Using a placebo control is also a change compared to the Exondys 51 development approach. FDA encouraged Sarepta to conduct a placebo-controlled trial, but the company argued that a placebo control was not possible in that setting. (Also see “Exondys 51’s Development: Was Placebo-Controlled Trial Possible?” – Pink Sheet, 16 Nov, 2016.)

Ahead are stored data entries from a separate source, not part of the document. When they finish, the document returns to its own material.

/-- STRUCTURAL SHAPE `OutOpHolomorphic M W κ G μ f 𝒪` (output level, no series; [analysis]): at every base point `p`, step-`k`
domain `X` and history datum `h` of the history ball, the OUTPUT `o ↦ M.Out k o h X` is, on an operator domain `𝒪 k g U p h`
containing the closed operator ball of radius `rOp k` around `p.1`, the integral of an integrand a.e.-strongly measurable in `a`,
holomorphic in `o` for a.e. `a`, locally uniformly dominated, and dominated on the closed operator ball by ONE majorant of mass
`≤ G·e^{−κd(X)}`. [folklore] -/
def OutOpHolomorphic (W : Set (ℕ → ℝ)) (κ G : ℝ) {α : ℕ → Type*} [∀ k, MeasurableSpace (α k)]
    (μ : ∀ k, Hist → C.Dom → Measure (α k)) (f : ∀ k, Hist → C.Dom → Op → α k → ℂ)
    (𝒪 : ℕ → (ℕ → ℝ) → C.BgB → Op × Hist → Hist → Set Op) : Prop :=
  ∀ k, ∀ g ∈ W, ∀ (U : C.BgB) (p : Op × Hist), p ∈ M.Base k g U → ∀ X : C.Dom, C.scale X = k →
    ∀ h ∈ closedBall p.2 (M.rHist k),
      closedBall p.1 (M.rOp k) ⊆ 𝒪 k g U p h ∧
      (∀ o ∈ 𝒪 k g U p h, AEStronglyMeasurable (f k h X o) (μ k h X)) ∧
      (∀ᵐ a ∂(μ k h X), DifferentiableOn ℂ (fun o => f k h X o a) (𝒪 k g U p h)) ∧
      (∀ o₀ ∈ 𝒪 k g U p h, ∃ R : ℝ, 0 < R ∧ ball o₀ R ⊆ 𝒪 k g U p h ∧ ∃ bound : α k → ℝ,
          Integrable bound (μ k h X) ∧ ∀ᵐ a ∂(μ k h X), ∀ o ∈ ball o₀ R, ‖f k h X o a‖ ≤ bound a) ∧
      (∃ bd : α k → ℝ, Integrable bd (μ k h X) ∧
          (∀ᵐ a ∂(μ k h X), ∀ o ∈ closedBall p.1 (M.rOp k), ‖f k h X o a‖ ≤ bd a) ∧
            ∫ a, bd a ∂(μ k h X) ≤ G * Real.exp (-(κ * C.d X))) ∧
      (∀ o ∈ 𝒪 k g U p h, M.Out k o h X = ∫ a, f k h X o a ∂(μ k h X))

variable {M}

/-- **OUTPUT-LEVEL STRUCTURE ⟹ W2-op IN ITS ORIGINAL CURRENCY**: `OutOpHolomorphic M W κ G μ f 𝒪 ⟹ StepModel.OpFibreEnvelope M W
κ G` — along every operator line `p.1 + ζu`, `|ζ| ≤ 1`, `‖u‖ ≤ rOp k`, the output is complex differentiable on the closed unit disc
(§1, the line stays in the closed operator ball, inside the holomorphy domain) and bounded by the majorant's mass. [folklore] -/
theorem opFibreEnvelope_of_outHolomorphic {W : Set (ℕ → ℝ)} {κ G : ℝ} {α : ℕ → Type*} [∀ k, MeasurableSpace (α k)]
    {μ : ∀ k, Hist → C.Dom → Measure (α k)} {f : ∀ k, Hist → C.Dom → Op → α k → ℂ}
    {𝒪 : ℕ → (ℕ → ℝ) → C.BgB → Op × Hist → Hist → Set Op} (hout : OutOpHolomorphic M W κ G μ f 𝒪) :
    M.OpFibreEnvelope W κ G := by
  intro k g hg U p hp X hX h hh u hu
  obtain ⟨hsub, hmeas, hdiff, hdom, ⟨bd, hbdi, hble, hbud⟩, hrepr⟩ := hout k g hg U p hp X hX h hh
  have hline : MapsTo (fun ζ : ℂ => p.1 + ζ • u) (closedBall (0 : ℂ) 1) (closedBall p.1 (M.rOp k)) := by
    intro ζ hζ
    rw [mem_closedBall, dist_zero_right] at hζ
    rw [mem_closedBall, dist_eq_norm, add_sub_cancel_left, norm_smul]
    calc ‖ζ‖ * ‖u‖ ≤ 1 * M.rOp k := mul_le_mul hζ hu (norm_nonneg _) zero_le_one
      _ = M.rOp k := one_mul _
  have hS : MapsTo (fun ζ : ℂ => p.1 + ζ • u) (closedBall (0 : ℂ) 1) (𝒪 k g U p h) := fun ζ hζ => hsub (hline hζ)
  refine ⟨(differentiableOn_integral_lineMap_of_dominated hmeas hdiff hdom p.1 u hS).congr fun ζ hζ => hrepr _ (hS hζ),
    fun ζ hζ => ?_⟩
  rw [hrepr _ (hS hζ)]
  exact (norm_integral_le_of_majorant hbdi (by filter_upwards [hble] with a ha using ha _ (hline hζ))).trans hbud

end OutputLevel

end Summit.QuantumFields.BalabanUV.T4Continuum.OutputRateOpHolomorphic

end
-- short local names for the valuation one-liners of the lemma file
local notation "ndvd" => not_dvd_of_coprime'
local notation "fz" => factorization_eq_zero_of_not_dvd'
local notation "fpp" => factorization_prime_pow_self
local notation "fml" => factorization_mul_of_not_dvd_left
local notation "fmr" => factorization_mul_of_not_dvd_right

Among the likely issues to be discussed during the meeting with CBER will be whether micro-dystrophin can be used as a surrogate endpoint for accelerated approval. Ingram said creatine kinase levels, a biomarker of muscle damage, also could be considered.
“We’ll have a better idea what the exact endpoint is for approval once we’ve first decided for ourselves what we think the right answer is – we’re looking at all this really in real-time – and when we’ve had a discussion with our regulatory agency and we get their view,” he said during the JMP Securities conference.
Re-Dosing To Be Explored
Ingram said Sarepta believes the effect of AAVrh74.MHCK7.micro-Dystrophin is durable over time, but still wants to explore the possibility of re-dosing patients.
Typically, re-dosing is not considered with gene therapy, but Ingram said it may be necessary if some boys don’t respond adequately or patients live longer and need the equivalent of a booster. DMD patients usually do not survive beyond their early 20s.
“Maybe we have kids that will live until their 30s and 40s and 50s. There may very well be a point in their lives where they’re going to need to be re-dosed,” he said.
Sue Sutter contributed to this report.